Not yet shipped and mostly in the research phase. The design goal is that web search lands as another context provider in the pipeline — not as a special code path.

Motivation

The context pipeline is already provider-shaped: CharacterProvider, HistoryProvider, and ContentSearchProvider compose concurrently under a per-turn deadline. A web search provider slots into the same shape — it takes a ContextRequest, does its work, and returns Contributions. Everything downstream (the budgeter, the renderer, the post-processors) is agnostic to where the content came from.

The hard problems aren't orchestration — they're which API to use, how to prevent prompt injection from the open web, and how much control the operator needs over what the familiar can look up.

Things to research

Search API choice

  • Hosted search APIs (Brave Search, Kagi, Serper, Tavily, Exa). Different cost structures, different quality, different TOS.
  • LLM-integrated search (OpenRouter-routed search-enabled models, Claude's native web search when available). Lower latency but couples the search path to a specific model.
  • Self-hosted (SearXNG, Whoogle). Zero API cost, full control, but extra moving parts on the host.

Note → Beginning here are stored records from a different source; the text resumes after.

import Summits.HodgeConjecture.HodgeConjecture.Theses.SiuRepresentability

/-!
# Route SiuRepresentability — `SectorGlue` (glue item stmt-HodgeConjecture-9031)

`SiuTransfer → KaehlerRepresentable → LefschetzOneOne → HardLefschetzReduction → BallQuotientHodge`:
the Hodge conjecture for a smooth projective `n`-fold uniformised by the ball.  The Hodge model is part
of the ball-quotient datum; the classes are treated by strong induction on the codimension `p`:
`p = 0` is trivial (`algebraicClasses_zero`), `p = 1` is the Lefschetz item, for `2 ≤ p ≤ n/2` the
class is a combination of representable classes (`KaehlerRepresentable`, complementary dimension
`k = n - p ≥ 2`) each of which is algebraic by `SiuTransfer`, and for `2p > n` hard Lefschetz reduces to
codimension `n - p < p`.  Pure logic over the route file plus `algebraicClasses_zero`; no named-fact
hypothesis, no sorry.
-/

-- `Summit.HodgeConjecture.HodgeConjecture.Theorems` is the mandated namespace (single-problem
-- summit: Problem = Summit), which `linter.dupNamespace` flags on every declaration; the lakefile
-- turns the linter off tree-wide (weak option), restated here so stand-alone elaboration is
-- warning-free too.
set_option linter.dupNamespace false

namespace Summit.HodgeConjecture.HodgeConjecture.Theorems

open Literature.AlgebraicGeometry.HodgeTheory

/-- **Item stmt-HodgeConjecture-9031 (`SectorGlue`), route `SiuRepresentability`**: Hodge model from
the datum; classes by strong induction on the codimension (`0`: trivial; `1`: Lefschetz; `2 ≤ p ≤ n/2`:
representable span + Siu transfer; `2p > n`: hard Lefschetz). [cite: Siu1980, Thm. 1] -/
theorem siuRepresentability_sectorGlue_proof :
    Summit.HodgeConjecture.HodgeConjecture.Theses.SiuRepresentability.SectorGlue := by
  intro hS hR hL hH n X hX hB
  refine ⟨?_, fun p ↦ ?_⟩
  · obtain ⟨A, -, -⟩ := hB
    exact ⟨A⟩
  · induction p using Nat.strong_induction_on with
    | _ p ih =>
    intro c hc hpp
    rcases Nat.lt_or_ge p 2 with hp2 | hp2
    · interval_cases p
      · rw [algebraicClasses_zero]
        exact Submodule.mem_top
      · exact hL hX c hc hpp
    · rcases Nat.lt_or_ge n (2 * p) with hnp | hnp
      · exact hH n p hnp hX (fun c' hc' hpp' ↦ ih (n - p) (by omega) c' hc' hpp') c hc hpp
      · have hpk : p + (n - p) = n := by omega
        refine Submodule.span_le.2 ?_ (hR hX hB p (n - p) hpk hp2 hnp c hc hpp)
        rintro c' ⟨μX, M, hM, μM, f, h⟩
        exact hS hX hB p (n - p) hpk (by omega) μX M hM μM f c' h

end Summit.HodgeConjecture.HodgeConjecture.Theorems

Rule of thumb matches the project's local-first principle: avoid solutions that force every query off to a service that sees both the question and the familiar's persona. A hosted search API that only sees the query is fine; a service that sees the assembled prompt is not.

Prompt-injection defence

Web content is adversarial — a page can contain instructions aimed at the familiar's prompt layer, hidden in whitespace or zero-width characters, or framed as "system messages." The defence needs more than "ask nicely":

  • Summarisation intermediary. A cheap side model reads the raw search results (optionally after a trafilatura-style HTML-to-text clean-up) and emits a short factual summary. The main LLM sees only the summary, not the raw page text. This removes almost all injection-via-markup vectors at the cost of one extra model call per turn.
  • Content-type whitelisting. Don't follow PDFs, don't render images, don't execute JavaScript. Only plain text / Markdown / HTML body.
  • Quoting discipline. The summary is wrapped in a clearly-delimited <web-search-results>...</web-search-results> block in the system prompt so the main LLM can tell "this is external content" from "this is my instructions." Not a bulletproof defence on its own, but combined with the summariser it closes most of the realistic surface.
  • Size caps. A hard ceiling on how many bytes of web content ever reach the main LLM (before or after summarisation). Prevents a single search burning the entire context budget.

Operator control surface

  • Allow/deny lists. Per-familiar character.toml options for which domains or topics the search provider may touch. Default is "everything"; operators who want stricter scoping opt in.
  • Toggle off entirely. The provider is registered in code but the per-channel ChannelMode can disable it (same shape as how imitate_voice turns off stepped_thinking to protect TTFB).
  • Audit log. Every search query, the URLs fetched, and the final summary all go into the per-turn trace log that ContentSearchProvider already pioneered. "Why did the bot say X?" stays answerable.

Provider shape

Probable module: familiar_connect.context.providers.web_search.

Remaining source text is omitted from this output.